Anomaly detection in chest X-rays is a critical task. Most methods mainly model the distribution of normal images, and then regard significant deviation from normal distribution as anomaly. Recently, CLIP-based methods, pre-trained on a large number of medical images, have shown impressive performance on zero/few-shot downstream tasks. In this paper, we aim to explore the potential of CLIP-based methods for anomaly detection in chest X-rays. Considering the discrepancy between the CLIP pre-training data and the task-specific data, we propose a position-guided prompt learning method. Specifically, inspired by the fact that experts diagnose chest X-rays by carefully examining distinct lung regions, we propose learnable position-guided text and image prompts to adapt the task data to the frozen pre-trained CLIP-based model. To enhance the model's discriminative capability, we propose a novel structure-preserving anomaly synthesis method within chest x-rays during the training process. Extensive experiments on three datasets demonstrate that our proposed method outperforms some state-of-the-art methods. The code of our implementation is available at https://github.com/sunzc-sunny/PPAD.
Paper Structure (20 sections, 3 equations, 4 figures, 7 tables)

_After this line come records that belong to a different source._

import Summits.QuantumFields.YangMills.Theorems.FradkinShenkerFlowFiniteSusceptibilityWeakCouplingMirrorLogConvex
import HarnessLib

/-!
# The axial susceptibility of a species on a torus is non-negative (item stmt-QuantumFields-9442)

Support file for item stmt-QuantumFields-9442 (route `FradkinShenkerFlow` of `YangMills`), crux
`Summit.QuantumFields.YangMills.Theses.FradkinShenkerFlow.FiniteSusceptibilityWeakCoupling`, line `purity-rate-split`
(`Cruxes/FiniteSusceptibilityWeakCoupling/Lines/purity_rate_split.lean`), stub `stub_axialSusceptibilityNonneg`
(the sum rule behind "reflection-odd species have no mirror long-range order").

**Proved, for every compact `G`, every lattice representation `r` and EVERY real `β`.** On the torus of side
`L = 2S+1` with Wilson measure `μ = μ_{β,L}` (a probability measure for every real `β`), the axial autocorrelation
of a gauge-invariant local observable `A`,
`c(n) = Cov_μ(A∘lift, A∘τ_{-n e₀}∘lift) = latticeConnectedCorr r.ρ β L A.F A.F n`
(`SiblingFunnel.covariance_eq_latticeConnectedCorr`), satisfies the sum rule
`L · Σ_{n<L} c(n) = Cov_μ(Y, Y) = Var_μ(Y) ≥ 0`, `Y = Σ_{t<L} A∘τ_{-t e₀}∘lift`.

Mechanism (`AxialSusceptibility.*`): with `X t := A∘τ_{-t e₀}∘lift` (`t : Fin L`) and `Y := Σ_t X t`,
`0 ≤ Var Y = Cov(Y, Y) = Σ_s Σ_t Cov(X s, X t)` (bilinearity, `covariance_fun_sum_fun_sum`); translation
invariance of `μ` along the time axis and `L`-periodicity of the lift give `Cov(X s, X t) = c(t - s)` with the
lag `t - s` computed in `Fin L = ℤ/L` (`cov_translates`); for fixed `s`, `t ↦ t - s` is a bijection of `Fin L`
(`Equiv.subRight`), so `Σ_t Cov(X s, X t) = Σ_{n<L} c(n)` and `Cov(Y, Y) = L · Σ_{n<L} c(n)`.
No definition is introduced; nothing here is a named fact. [folklore]
-/

noncomputable section

open MeasureTheory ProbabilityTheory Finset
open Literature.MathematicalPhysics.QuantumFieldTheory hiding Site ZdEdge
open Literature.MathematicalPhysics.QuantumLattice
open Literature.Probability.LatticeModels hiding configShift configShift_apply

namespace Summit.QuantumFields.YangMills.Theorems.FiniteSusceptibilityWeakCoupling

namespace AxialSusceptibility

open MirrorDominationAxis0 MirrorLogConvex

variable {G : Type} [Group G] [TopologicalSpace G] [IsTopologicalGroup G] [CompactSpace G]
  [MeasurableSpace G] [BorelSpace G]

omit [Group G] [TopologicalSpace G] [IsTopologicalGroup G] [CompactSpace G] [BorelSpace G] in
/-- **The lag of two time translates, read on the torus.** For `s t : Fin L`, translating the lifted
configuration by `-t e₀ + s e₀` is translating it by `-(t - s) e₀` with `t - s` computed in `Fin L = ℤ/L`: without
wrap-around (`s ≤ t`) the two vectors coincide, with wrap-around (`t < s`) they differ by the period `L e₀`
(`configShift_single_period`). [folklore] -/
theorem configShift_lag {L : ℕ} [NeZero L] (s t : Fin L) (U : GaugeConfig 4 L G) :
    configShift (-(Pi.single 0 ((t : ℕ) : ℤ)) + Pi.single 0 ((s : ℕ) : ℤ)) (torusLift L U) =
      configShift (-(Pi.single 0 (((t - s : Fin L) : ℕ) : ℤ))) (torusLift L U) := by
  have hs := s.isLt
  rcases le_or_gt s t with h | h
  · -- no wrap-around: the lag is `t - s`
    have hle : (s : ℕ) ≤ (t : ℕ) := h
    have hv : (-(Pi.single 0 ((t : ℕ) : ℤ)) + Pi.single 0 ((s : ℕ) : ℤ) : Site 4) =
        -(Pi.single 0 (((t : ℕ) - (s : ℕ) : ℕ) : ℤ)) := by
      funext k
      rcases eq_or_ne k 0 with rfl | hk
      · simp only [Pi.single_eq_same, Pi.add_apply, Pi.neg_apply]; omega
      · simp [hk]
    rw [hv, Fin.coe_sub_iff_le.2 h]
  · -- wrap-around: the lag is `L + t - s`; the two vectors differ by the period `L e₀`
    have hlt : (t : ℕ) < (s : ℕ) := h
    have hv : (-(Pi.single 0 ((t : ℕ) : ℤ)) + Pi.single 0 ((s : ℕ) : ℤ) : Site 4) =
        Pi.single 0 (((s : ℕ) - (t : ℕ) : ℕ) : ℤ) := by
      funext k
      rcases eq_or_ne k 0 with rfl | hk
      · simp only [Pi.single_eq_same, Pi.add_apply, Pi.neg_apply]; omega
      · simp [hk]
    rw [hv, Fin.coe_sub_iff_lt.2 h,
      configShift_single_period (L := L) (j := (s : ℕ) - (t : ℕ)) (n := L + (t : ℕ) - (s : ℕ)) (by omega)]

variable (r : LatticeRep G) (β : ℝ) (A : YMSpecies G)

/-- **Covariance of two time translates = the autocorrelation at the periodic lag** (every real `β`): on the torus of
side `2S+1`, `Cov(A∘τ_{-s e₀}∘lift, A∘τ_{-t e₀}∘lift) = c(t - s)`, the lag computed in `Fin (2S+1)` (translation
invariance `cov_translate_left`, periodicity `configShift_lag`, `SiblingFunnel.covariance_eq_latticeConnectedCorr`).
[folklore] -/
theorem cov_translates (S : ℕ) (s t : Fin (2 * S + 1)) :
    cov[fun U => A.F (configShift (-(Pi.single 0 ((s : ℕ) : ℤ))) (torusLift (2 * S + 1) U)),
        fun U => A.F (configShift (-(Pi.single 0 ((t : ℕ) : ℤ))) (torusLift (2 * S + 1) U));
        wilsonMeasure (d := 4) (L := 2 * S + 1) r.ρ β] =
      latticeConnectedCorr r.ρ β (2 * S + 1) A.F A.F ((t - s : Fin (2 * S + 1)) : ℕ) := by
  rw [cov_translate_left r.ρ β A.F A.F rfl]
  simp only [configShift_lag]
  exact SiblingFunnel.covariance_eq_latticeConnectedCorr r β A A S _

/-- The time translates of a lifted species are square integrable (bounded and measurable under a probability
measure). [folklore] -/
theorem memLp_translate (S : ℕ) (t : Fin (2 * S + 1)) :
    MemLp (fun U : GaugeConfig 4 (2 * S + 1) G =>
        A.F (configShift (-(Pi.single 0 ((t : ℕ) : ℤ))) (torusLift (2 * S + 1) U))) 2
      (wilsonMeasure (d := 4) (L := 2 * S + 1) r.ρ β) := by
  haveI : IsProbabilityMeasure (wilsonMeasure (d := 4) (L := 2 * S + 1) r.ρ β) :=
    isProbabilityMeasure_wilsonMeasure _ r.continuous β
  obtain ⟨a, ha⟩ := A.bounded
  exact MemLp.of_bound
    (A.measurable.comp ((configShift _).measurable.comp (measurable_torusLift _))).aestronglyMeasurable a
    (ae_of_all _ fun U => by simpa [Real.norm_eq_abs] using ha _)

/-- **The axial sum rule** (every real `β`): for `Y = Σ_{t : Fin L} A∘τ_{-t e₀}∘lift` on the torus of side `L = 2S+1`,
`Cov(Y, Y) = L · Σ_{n<L} c(n)` — bilinearity of the covariance, `cov_translates`, and the reindexing `t ↦ t - s` of
`Fin L` for each fixed `s`. [folklore] -/
theorem cov_axialSum (S : ℕ) :
    cov[fun U => ∑ t : Fin (2 * S + 1), A.F (configShift (-(Pi.single 0 ((t : ℕ) : ℤ))) (torusLift (2 * S + 1) U)),
        fun U => ∑ t : Fin (2 * S + 1), A.F (configShift (-(Pi.single 0 ((t : ℕ) : ℤ))) (torusLift (2 * S + 1) U));
        wilsonMeasure (d := 4) (L := 2 * S + 1) r.ρ β] =
      ((2 * S + 1 : ℕ) : ℝ) *
        ∑ n ∈ Finset.range (2 * S + 1), latticeConnectedCorr r.ρ β (2 * S + 1) A.F A.F n := by
  haveI : IsProbabilityMeasure (wilsonMeasure (d := 4) (L := 2 * S + 1) r.ρ β) :=
    isProbabilityMeasure_wilsonMeasure _ r.continuous β
  rw [covariance_fun_sum_fun_sum (memLp_translate r β A S) (memLp_translate r β A S)]
  simp only [cov_translates r β A S]
  have hinner : ∀ s : Fin (2 * S + 1),
      ∑ t : Fin (2 * S + 1), latticeConnectedCorr r.ρ β (2 * S + 1) A.F A.F ((t - s : Fin (2 * S + 1)) : ℕ) =
        ∑ n ∈ Finset.range (2 * S + 1), latticeConnectedCorr r.ρ β (2 * S + 1) A.F A.F n := fun s => by
    rw [Finset.sum_range]
    exact Equiv.sum_comp (Equiv.subRight s)
      (fun n : Fin (2 * S + 1) => latticeConnectedCorr r.ρ β (2 * S + 1) A.F A.F n)
  simp only [hinner, Finset.sum_const, Finset.card_univ, Fintype.card_fin, nsmul_eq_mul]

/-- **The axial susceptibility is non-negative** (every compact `G`, every `r`, every real `β`):
`0 ≤ Σ_{n<2S+1} latticeConnectedCorr r.ρ β (2S+1) A.F A.F n`, since `(2S+1)` times it is `Cov(Y, Y) = Var Y ≥ 0`
(`cov_axialSum`, `covariance_self`, `variance_nonneg`). [folklore] -/
theorem axialSusceptibility_nonneg (S : ℕ) :
    0 ≤ ∑ n ∈ Finset.range (2 * S + 1), latticeConnectedCorr r.ρ β (2 * S + 1) A.F A.F n := by
  have hm : Measurable fun U : GaugeConfig 4 (2 * S + 1) G =>
      ∑ t : Fin (2 * S + 1), A.F (configShift (-(Pi.single 0 ((t : ℕ) : ℤ))) (torusLift (2 * S + 1) U)) :=
    Finset.measurable_sum _ fun t _ =>
      A.measurable.comp ((configShift _).measurable.comp (measurable_torusLift _))
  have h0 : 0 ≤ cov[fun U => ∑ t : Fin (2 * S + 1),
        A.F (configShift (-(Pi.single 0 ((t : ℕ) : ℤ))) (torusLift (2 * S + 1) U)),
      fun U => ∑ t : Fin (2 * S + 1), A.F (configShift (-(Pi.single 0 ((t : ℕ) : ℤ))) (torusLift (2 * S + 1) U));
      wilsonMeasure (d := 4) (L := 2 * S + 1) r.ρ β] := by
    rw [covariance_self hm.aemeasurable]
    exact variance_nonneg _ _
  rw [cov_axialSum r β A S] at h0
  exact (mul_nonneg_iff_of_pos_left (by positivity)).1 h0

end AxialSusceptibility

/-- **Registered sub-goal `stub_axialSusceptibilityNonneg`** of item stmt-QuantumFields-9442 (signature verbatim): the
axial susceptibility of a species on a torus is non-negative — for every compact `G`, every lattice representation `r`,
EVERY real `β`, every gauge-invariant local observable `A` and every odd torus `L = 2S+1`,
`0 ≤ Σ_{n<L} latticeConnectedCorr r.ρ β L A.F A.F n`, because `L` times this sum is the variance of the axial sum
`Σ_{t<L} A∘τ_{-t e₀}∘lift` under the (translation-invariant, probability) Wilson measure
(`AxialSusceptibility.cov_axialSum`, `AxialSusceptibility.axialSusceptibility_nonneg`). [folklore] -/
theorem stub_axialSusceptibilityNonneg : ∀ (G : Type) [Group G] [TopologicalSpace G] [IsTopologicalGroup G] [CompactSpace G] [MeasurableSpace G] [BorelSpace G] (r : Literature.MathematicalPhysics.QuantumFieldTheory.LatticeRep G) (β : ℝ) (A : Literature.MathematicalPhysics.QuantumFieldTheory.YMSpecies G) (S : ℕ), 0 ≤ ∑ n ∈ Finset.range (2 * S + 1), Literature.MathematicalPhysics.QuantumFieldTheory.latticeConnectedCorr r.ρ β (2 * S + 1) A.F A.F n :=
  fun _G _ _ _ _ _ _ r β A S => AxialSusceptibility.axialSusceptibility_nonneg r β A S

end Summit.QuantumFields.YangMills.Theorems.FiniteSusceptibilityWeakCoupling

This paper contains 20 sections, 3 equations, 4 figures, 7 tables.

Figures (4)

  • Figure 1: The pipeline of our proposed PPAD. The main idea of the PPAD is to adapt text data and image data using learnable prompts. The rest of the model is frozen. Four positional prompts are optional. Taking the "left lung" for example, PPAD incorporates "left lung" as the position prompt embeddings $E^{pos}_t$. The learnable text prompt $P_{t}$ is insert between position prompt embeddings $E^{pos}_t$ and class embeddings $E^{cls}_t$. Image input is either the synthetic anomaly or the normal image. The right lung region of the input image embedding $E_i$ is replaced by the learnable image prompt $P_{i}$.
  • Figure 2: The illustration of the proposed SAS. SAS applies distance transform within a random mask to create smoothed gamma values. Then, synthetic anomaly is generated via Gamma correction applied to the input normal image.
  • Figure 3: The visualization of CAM guided by the entire view (the second column) and various position prompts (last four columns).
  • Figure 4: Visual comparison of anomaly synthesis methods on ZhangLab dataset. For each group, the first row represents visualization performance, while the second row shows the masks of the corresponding anomalies. The proposed SAS is evidenced to generate authentic anomalies while preserving the structure of the lung.